Did Obama actually apologize for his “stupidly” uninformed comments about the Gates-Crowley incident? Maybe in private. How nontransparent if so.

In Virginia: “The Obama administration dispatched a senior aide to Richmond Wednesday to urge former Virginia Gov. L. Douglas Wilder to get behind state Sen. Creigh Deeds, the Democratic gubernatorial nominee. . . . But Wilder, in disclosing the meeting in an interview with POLITICO, made it clear that he remained far from endorsing Deeds and was in no hurry to weigh in on the closely watched race — all the while outlining with his typical brutal candor what he thought some of the party’s challenges were and what was at stake. On what the former governor called ‘bread-and-butter issues,’ he said of Deeds: ‘Tell me what the man has done? I haven’t heard it.'” Ouch.

In New Jersey, you knew this was coming: “One day after federal authorities arrested five New Jersey politicians involved in a massive money-laundering operation, GOP gubernatorial candidate Chris Christie hit the airwaves with his first general election ad reminding voters of his record fighting corruption. . . . Christie’s law-and-order background has always been his strongest asset, and the mass arrests (which led from an investigation that he initiated as U.S. attorney) couldn’t come at a better time.
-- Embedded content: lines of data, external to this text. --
variable {F} in
/-- **B7c at the level of tempered fundamental groups (charts)** ([SemiAnbd] Prop. 3.6 (iv) p. 39 with
Prop. 3.6 (ii) "`B^temp(π₁^temp(G)) ⥲ B^temp(G)`"): if `φ : π₁^temp(𝒢) → π₁^temp(ℋ)` is induced by `F`
through the charts — `B^temp(φ) ≅ c_ℋ⁻¹ ⋙ F^* ⋙ c_𝒢 = F.chartPullback c𝒢 cℋ`, which is LITERALLY the
body of `Hom.Induces c𝒢 cℋ φ` (`TemperedReconstruction.lean` v2) and of `Hom.InducesWith
F.chosenConjugators c𝒢 cℋ φ` (ruling ξ2, v3; `chartPullback_eq_chartPullbackWith` is `rfl`), stated
here in the unfolded form of `conj_of_chartPullback_iso` so that no supersede of that file touches it —
then on finite étale coverings presented in `B(ℋ.toAnab)`, restricting the chart action along `φ` is
pulling back along `F.toAnab` and charting: `ofBObjTemp ⋙ c_ℋ ⋙ B^temp(φ) ≅ F.toAnab^* ⋙ ofBObjTemp ⋙ c_𝒢`.
(The group-level compatibility of the induced homomorphisms with the profinite completions follows by
transport of structure; the every-`θ` form replaces `chartPullback`/`toAnab` by `chartPullbackWith θ` /
`toAnabWith θ` with the same proof.) [cite: MochizukiSemiAnbd2006, Prop 3.6(iv) p.39] -/
theorem chart_res_iso_of_chartPullback_iso {c𝒢 : TemperedPiChart 𝒢} {cℋ : TemperedPiChart ℋ}
    {φ : c𝒢.G →ₜ* cℋ.G} (hF : Nonempty (F.chartPullback c𝒢 cℋ ≅ BTemp.res φ))
    (h𝒢 : ∀ S : CovObj 𝒢, S.IsFinite → S.IsTempered)
    (hℋ : ∀ S : CovObj ℋ, S.IsFinite → S.IsTempered) :
    Nonempty (ℋ.ofBObjTemp hℋ ⋙ cℋ.equiv.functor ⋙ BTemp.res φ ≅
      F.toAnab.pullbackFunctor ⋙ 𝒢.ofBObjTemp h𝒢 ⋙ c𝒢.equiv.functor) := by
  obtain ⟨i⟩ := hF
  exact ⟨Functor.isoWhiskerLeft _ (Functor.isoWhiskerLeft _ i.symm) ≪≫
    Functor.isoWhiskerLeft _ (Functor.associator _ _ _).symm ≪≫
    Functor.isoWhiskerLeft _ (Functor.isoWhiskerRight cℋ.equiv.unitIso.symm _) ≪≫
    Functor.isoWhiskerLeft _ (Functor.leftUnitor _) ≪≫
    (Functor.associator _ _ _).symm ≪≫
    Functor.isoWhiskerRight (F.toAnabPullbackIsoTemp h𝒢 hℋ).symm _ ≪≫
    Functor.associator _ _ _⟩

end Hom

end ProfiniteSemiGraph

end Literature.AnabelianGeometry.SemiGraphs

end
/-!
# `NoHeavyLowerTail` (crux stmt-CriticalPhenomena-4575), Sahi programme: **THE CONTRACTION / TANGENT INEQUALITY FOR EVERY FKG WEIGHT ON
# `Bool × (chain)`, AT EVERY ORDER** — `ν(top) · E_n^{ν(·|top)}(χ_{U¹}) ≤ E_n^{ν}(F_U)` (prim-sahi-p2 gen 32's order-3 theorem, all `n`)

Support file (Sahi cell, seat `prim-sahi-p1`, generation 47; `--supports stmt-CriticalPhenomena-4575`); part 3 of the tangent files
(`…SahiTangentDisjointSlot`, `…SahiTangentAllOrders`).  Pure proofs, NO definitions, no `sorry`, standard axioms.

THE MATHEMATICS.  `…SahiTangentAllOrders` proves THEOREM A (coin products `B_p ⊗ μ`, minimal bottom slot) and the coin-product chain case;
`…SahiTangentChain` (p2 gen 32) has the order-3 case for EVERY FKG weight on `Bool × (chain)`.  Here that generality at every order: an FKG weight
`ν` on `Bool × Fin (b+1)` has stochastically increasing rows (`SahiTwoDim.cdf_cross_of_mul_le_mul`), so the row-quantile coupling of
`…SahiTwoDimCoupling` (seat prim-sahi-p1, gen 2) writes `ν` as the push-forward of the product weight `(row masses) ⊗ w₂` on `Bool × Fin K` — a
COIN PRODUCT `B_q ⊗ w₂`, `q = ν(top)`, over the chain `Fin K` — along a monotone ROW-PRESERVING map `(ε,u) ↦ (ε, q_ε(u))`
(`exists_rowQuantile_coupling_fst`: the gen-2 proof verbatim with the form of the map recorded; `…_prod`: the grid packaged).  Pulled back
(`sahiE_pushWeight`), `F_U` is a pair family with tops `χ_{U_l¹} ∘ q_⊤` and NESTED bottoms `χ_{U_l⁰} ∘ q_⊥`, `q_⊥ ≤ q_⊤`; THEOREM A applies, and
`E_n^{w₂}(χ_{U¹} ∘ q_⊤) = E_n^{ν(·|top)}(χ_{U¹})` because `q_⊤` pushes `w₂` to `ν(·|top)`.  Hence

  **THEOREM (`sahiE_fkg_chain_ge`; columns `Fin (b+1)`: `sahiE_fkg_chain_ge_fin`).**  `β` a finite linear order, `ν` an FKG probability
  weight on `Bool × β` with `0 < ν(top row) < 1`, `U_l⁰ ⊆ U_l¹` up-sets of `β` (`l < n`, any `n`):
  `ν(top) · E_n^{ν(·|top)}(χ_{U¹_0},…,χ_{U¹_{n−1}}) ≤ E_n^{ν}(F_0,…,F_{n−1})`,  `F_l(ε,x) = χ_{U_l^ε}(x)`.

So `E_n ≥ P(ε=1)·E_n(·|ε=1)` holds for every increasing up-set family on `Bool × (chain)` under every FKG weight, at every order (p2 memo
FROM-prim-sahi-p2-gen32-TANGENT, Conjecture T, class 'L = chain').  HONEST LABEL: Conjecture T on general lattices `L × Bool` (non-nested bottoms; the
percolation inequality R23) remains open; nothing is asserted about `C_n`, Kahn's conjecture or the increasing star. [this work]
-/

namespace Summit.CriticalPhenomena.PercolationContinuityZ3.Theorems.SahiTangent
It also comes on the same week he tapped a female county sheriff as his running mate.”

The Obama administration says it is defending democracy and the rule of law in Honduras. “But in fact, a close look at Mr. Zelaya’s time in office reveals a strongly antidemocratic streak. He placed himself in a growing cadre of elected Latin presidents who have tried to stay in power past their designated time to carry out a populist-leftist agenda. These leaders, led by Venezuela’s Hugo Chávez, have used the region’s historic poverty and inequality to gain support from the poor, but created deep divisions in their societies by concentrating power in their own hands and increasing government control over the economy, media and other sectors.”